Correlating all this will be tedious.
# sg_ses -a /dev/bsg/0:0:6:0
[...lines omitted...]
Slot00 [0,0] Element type: Array device slot [360/4176]
Enclosure Status:
Predicted failure=0, Disabled=0, Swap=0, status: Not installed
OK=0, Reserved device=0, Hot spare=0, Cons check=0
In crit array=0, In failed array=0, Rebuild/remap=0, R/R abort=0
App client bypass A=0, Do not remove=0, Enc bypass A=0, Enc bypass B=0
Ready to insert=0, RMV=0, Ident=0, Report=0
App client bypass B=0, Fault sensed=0, Fault reqstd=0, Device off=0
Bypassed A=0, Bypassed B=0, Dev bypassed A=0, Dev bypassed B=0
Additional Element Status:
Transport protocol: SAS
number of phys: 1, not all phys: 0, device slot number: 0
phy index: 0
SAS device type: no SAS device attached
initiator port for:
target port for:
attached SAS address: 0x0
SAS address: 0x0
phy identifier: 0x0
Slot01 [0,1] Element type: Array device slot
Enclosure Status:
Predicted failure=0, Disabled=0, Swap=0, status: OK
OK=0, Reserved device=0, Hot spare=0, Cons check=0
In crit array=0, In failed array=0, Rebuild/remap=0, R/R abort=0
App client bypass A=0, Do not remove=0, Enc bypass A=0, Enc bypass B=0
Ready to insert=0, RMV=0, Ident=0, Report=0
App client bypass B=0, Fault sensed=0, Fault reqstd=0, Device off=0
Bypassed A=0, Bypassed B=0, Dev bypassed A=0, Dev bypassed B=0
Additional Element Status:
Transport protocol: SAS
number of phys: 1, not all phys: 0, device slot number: 1
phy index: 0
SAS device type: no SAS device attached
initiator port for:
target port for: SATA_device
attached SAS address: 0x5003048020cc31bf
SAS address: 0x5003048020cc3181
phy identifier: 0x0
[... hundreds of lines omitted ...]
As an alternative, you might be able to visually parse the output of /dev/disk. For example, if your disks are plugged into a SAS expander:
ls /dev/disk/by-path
lrwxrwxrwx 1 root root 9 Aug 11 21:42 pci-0000:01:00.0-sas-exp0x5003048020cc31bf-phy10-lun-0 -> ../../sdd
lrwxrwxrwx 1 root root 9 Aug 11 21:42 pci-0000:01:00.0-sas-exp0x5003048020cc31bf-phy1-lun-0 -> ../../sdb
lrwxrwxrwx 1 root root 9 Aug 13 18:05 pci-0000:01:00.0-sas-exp0x5003048020cc31bf-phy4-lun-0 -> ../../sda
lrwxrwxrwx 1 root root 9 Aug 11 21:42 pci-0000:01:00.0-sas-exp0x5003048020cc31bf-phy6-lun-0 -> ../../sdc
lrwxrwxrwx 1 root root 9 Aug 11 21:42 pci-0000:01:00.0-sas-exp0x5003048020cc31bf-phy7-lun-0 -> ../../sdf
lrwxrwxrwx 1 root root 9 Aug 11 21:42 pci-0000:01:00.0-sas-exp0x5003048020cc31bf-phy9-lun-0 -> ../../sde
Note that "phyX" bit near the end. That correlates to the physical location. In my experience, whether or not this works will depend on your distribution.
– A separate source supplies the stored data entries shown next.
/-- Pointwise: `J log (J/(β P)) = J log J − J log β − J log P` when `J = 0 ∨ (β ≠ 0 ∧ P ≠ 0)`.
[folklore] -/
private theorem mul_log_div_mul_eq {j β P : ℝ} (h : j = 0 ∨ (β ≠ 0 ∧ P ≠ 0)) :
    j * Real.log (j / (β * P)) = j * Real.log j - j * Real.log β - j * Real.log P := by
  rcases h with hj | ⟨hβ, hP⟩
  · simp [hj]
  · by_cases hj : j = 0
    · simp [hj]
    · rw [Real.log_div hj (mul_ne_zero hβ hP), Real.log_mul hβ hP]; ring

omit [DecidableEq X] [DecidableEq B] in
/-- **Mutual information as expected divergence**: for a joint law `J ≥ 0` with marginals `P`, `β`,
`Σ_b Σ_x J(x,b) log (J(x,b)/(β_b P_x)) = H(P) + H(β) − H(J)` (`I(X;B) = Σ_b β_b D(P_{X|B=b} ‖ P_X)`
and `I(X;B) = H(X) + H(B) − H(X,B)`). [cite: PolyanskiyWu2024, Thm 3.2 (a) and Thm 3.4 (c)] -/
theorem sum_mul_log_cond_eq {J : X × B → ℝ} (hJ : ∀ z, 0 ≤ J z) :
    ∑ b, ∑ x, J (x, b) * Real.log (J (x, b) / ((∑ x', J (x', b)) * ∑ b', J (x, b')))
      = (∑ x, negMulLog (∑ b, J (x, b))) + (∑ b, negMulLog (∑ x, J (x, b)))
          - ∑ z, negMulLog (J z) := by
  -- pointwise splitting of the logarithm
  have hpt : ∀ b x, J (x, b) * Real.log (J (x, b) / ((∑ x', J (x', b)) * ∑ b', J (x, b')))
      = J (x, b) * Real.log (J (x, b)) - J (x, b) * Real.log (∑ x', J (x', b))
          - J (x, b) * Real.log (∑ b', J (x, b')) := by
    intro b x
    apply mul_log_div_mul_eq
    by_cases hj : J (x, b) = 0
    · exact Or.inl hj
    · right
      have hjpos : 0 < J (x, b) := lt_of_le_of_ne (hJ (x, b)) (Ne.symm hj)
      constructor
      · exact ne_of_gt (lt_of_lt_of_le hjpos (single_le_sum (fun x' _ => hJ (x', b)) (mem_univ x)))
      · exact ne_of_gt (lt_of_lt_of_le hjpos
          (single_le_sum (f := fun b' => J (x, b')) (fun b' _ => hJ (x, b')) (mem_univ b)))
  simp_rw [hpt, sum_sub_distrib]
  -- the three sums
  have h1 : ∑ b, ∑ x, J (x, b) * Real.log (J (x, b)) = -∑ z, negMulLog (J z) := by
    rw [Fintype.sum_prod_type_right, ← sum_neg_distrib]
    refine sum_congr rfl fun b _ => ?_
    rw [← sum_neg_distrib]
    refine sum_congr rfl fun x _ => ?_
    simp [negMulLog]
  have h2 : ∑ b, ∑ x, J (x, b) * Real.log (∑ x', J (x', b)) = -∑ b, negMulLog (∑ x, J (x, b)) := by
    rw [← sum_neg_distrib]
    refine sum_congr rfl fun b _ => ?_
    rw [← sum_mul]; simp [negMulLog]
  have h3 : ∑ b, ∑ x, J (x, b) * Real.log (∑ b', J (x, b')) = -∑ x, negMulLog (∑ b, J (x, b)) := by
    rw [sum_comm, ← sum_neg_distrib]
    refine sum_congr rfl fun x _ => ?_
    rw [← sum_mul]; simp [negMulLog]
  rw [h1, h2, h3]; ring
It's not the easiest approach. And when disaster strikes, it's not likely that you're going to be in the mood to learn something complex or parse verbose output.
Simplicity = I'll Use It
I use sesutil
because it's simple. It does a few things really well, and in a pinch the manual is concise enough to re-educate yourself quickly on its use.